GBA Logo horizontal Facebook LinkedIn Email Pinterest Twitter X Instagram YouTube Icon Navigation Search Icon Main Search Icon Video Play Icon Plus Icon Minus Icon Picture icon Hamburger Icon Close Icon Sorted

Community and Q&A

Maximize Single Head Heat Pump

Andrew207 | Posted in General Questions on

I recently had two 15k cold weather rated heat pumps installed on each side of a  side by side duplex. The single head is in a small 10 x 10 kitchen with a single doorway leading to the living room. The kitchen gets very hot if we set the heat pump to 80 it will get up to that temperature but the adjacent dining room is barely getting up to 65 degrees.  The dining room also has the stairway to the upstairs. We have done a lot of air sealing in the attic and plan to bring it from 3″ of loose mineral wool to R-60 with cellulose, which should help a bunch. Regardless, I’m still concerned as the weather is much more mild right now and there are still cold spots in the home. 

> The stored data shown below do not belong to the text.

/-!
# K2 · E4 helper — (κ-arch) TRANSPORT UNDER A SMOOTH CLASS-FUNCTION TWIST, (T∞) DISCHARGED («socket #21 modulo the twist data only»)

Cell `pub/hodgecm-mathlib`, Track B «K2-LIT», seat `hodgecm-mathlib-K2E4-p21` (g0); crux H413 = `stmt-HodgeConjecture-24833` (supports-only helper, count-neutral).
THEOREMS ONLY (no definition, no instance, no notation, no named fact, no `sorry`).

★ `K2E4WeakMatrixTransportOfTwist.archKappaTransport_of_delta_eq_classFun_mul` transports (κ-arch) from `T′` to a twisted factor `T = ψ(γ_H) · T′` modulo the hypothesis
(T∞) «`C_c^∞(H_∞)` (★ `ArchSmooth₂`) is closed under `a^H ↦ ρ · a^H`» for the inverse multiplier `ρ`.  For the natural class of multipliers at `∞` — SMOOTH FUNCTIONS OF THE
CLASS MAP, `ρ = F ∘ cl_H` with `cl_H = ★ bzClassH L : H_∞ → (W → ℂ × ℂ × ℂ)` (`(tr A_w, det A_w, b_w)_w`, Bouaziz's coordinates on the classes) and `F` of class `C^∞` — (T∞) IS ★
`ArchSmooth₂.classMul`, conjugation invariance IS ★ `bzClassH_conj`, and constancy on stable classes is §1 below.  Hence (κ-arch)[T′, cinf₁] ⟹ (κ-arch)[T, cinf₁ · F(cl_H x₀)] with NO
analytic hypothesis left (§2), and socket #21's `(Hcan) → (Hweak)` holds VERBATIM whenever the weak `Tinf` is such a twist of `Δ‴_∞(μ)` on the `G`-regular pairs with
`F(cl_H(γ_H ⊗ 1)) ≠ 0` (§3) — e.g. the archimedean component of an automorphic character twist, or r01's phase twists `e(o_∞ ∘ σ)`, `σ = tr²∕det − 2` (a smooth function of
`cl_H` on `det ≠ 0`, after a plateau cut-off).  What remains of #21 proper is ONLY the rigidity statement «every `hCTM ∕ hACS`-admissible weak `Tinf` is such a twist near
`γ_H ⊗ 1`» (NOT IN PRINT).

* §1 `bzClassH_eq_of_isArchStablyConjH`.
* §2 **`archKappaTransport_of_delta_eq_bzClassFun_mul`** (any functional ∕ point; hypothesis-free beyond the twist data).
* §3 **`weakMatrixArchTransport_of_classTwist`** (socket #21's implication with its functional and point verbatim).

HONEST LABEL: HC_CM is proved only modulo the 7 printed citations (2 remaining named inputs: hLiu418 = stmt-HodgeConjecture-24832, h413 = stmt-HodgeConjecture-24833)
until rung 0 closes; this file proves no printed statement and does not pay socket #21.

## References
* [Rogawski1990] J. D. Rogawski, *Automorphic Representations of Unitary Groups in Three Variables*, Ann. of Math. Stud. 123 (1990): §3.1 p. 19, §3.6 p. 31 (classes);
  §4.3 (4.3.1) p. 43; §4.9 p. 55; Prop. 8.2.1 (a) p. 118; §14.3 pp. 233–234.
* [Bouaziz1994IntegralesOrbitales] A. Bouaziz, Intégrales orbitales sur les algèbres de Lie réductives, Invent. Math. 115 (1994), §2.3 p. 578, §5.1 p. 588.
* [LanglandsShelstad1987] R. P. Langlands, D. Shelstad, On the definition of transfer factors, Math. Ann. 278 (1987), §4.2.
-/

set_option autoImplicit false
set_option linter.dupNamespace false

We did a manual J on the building and this heat pump is sized appropriately. 

I know there has been prior discussion on these forums that transfer fans don’t work that well because the delta T is not great enough and/or the cfm are too low.  Usually the discussion talks about HRV type fans or bathroom fans. 

I still need to try to minimize the use of backup heat in this home. I’m thinking about the following options:
-Get a large whole house fan in the wall blowing air from the kitchen to the dining room. I’ve looked into fans that can move 1,000 to 2,000 cfm. 
-Open the area on top of the doorway and somehow box it in to look like an open window.
-open up the top half of the wall (kitchen sink is on the lower half of the wall between the two rooms).
-Cut a hole in the ceiling of the kitchen to act as a cold air return from upstairs to complete the conductive loop.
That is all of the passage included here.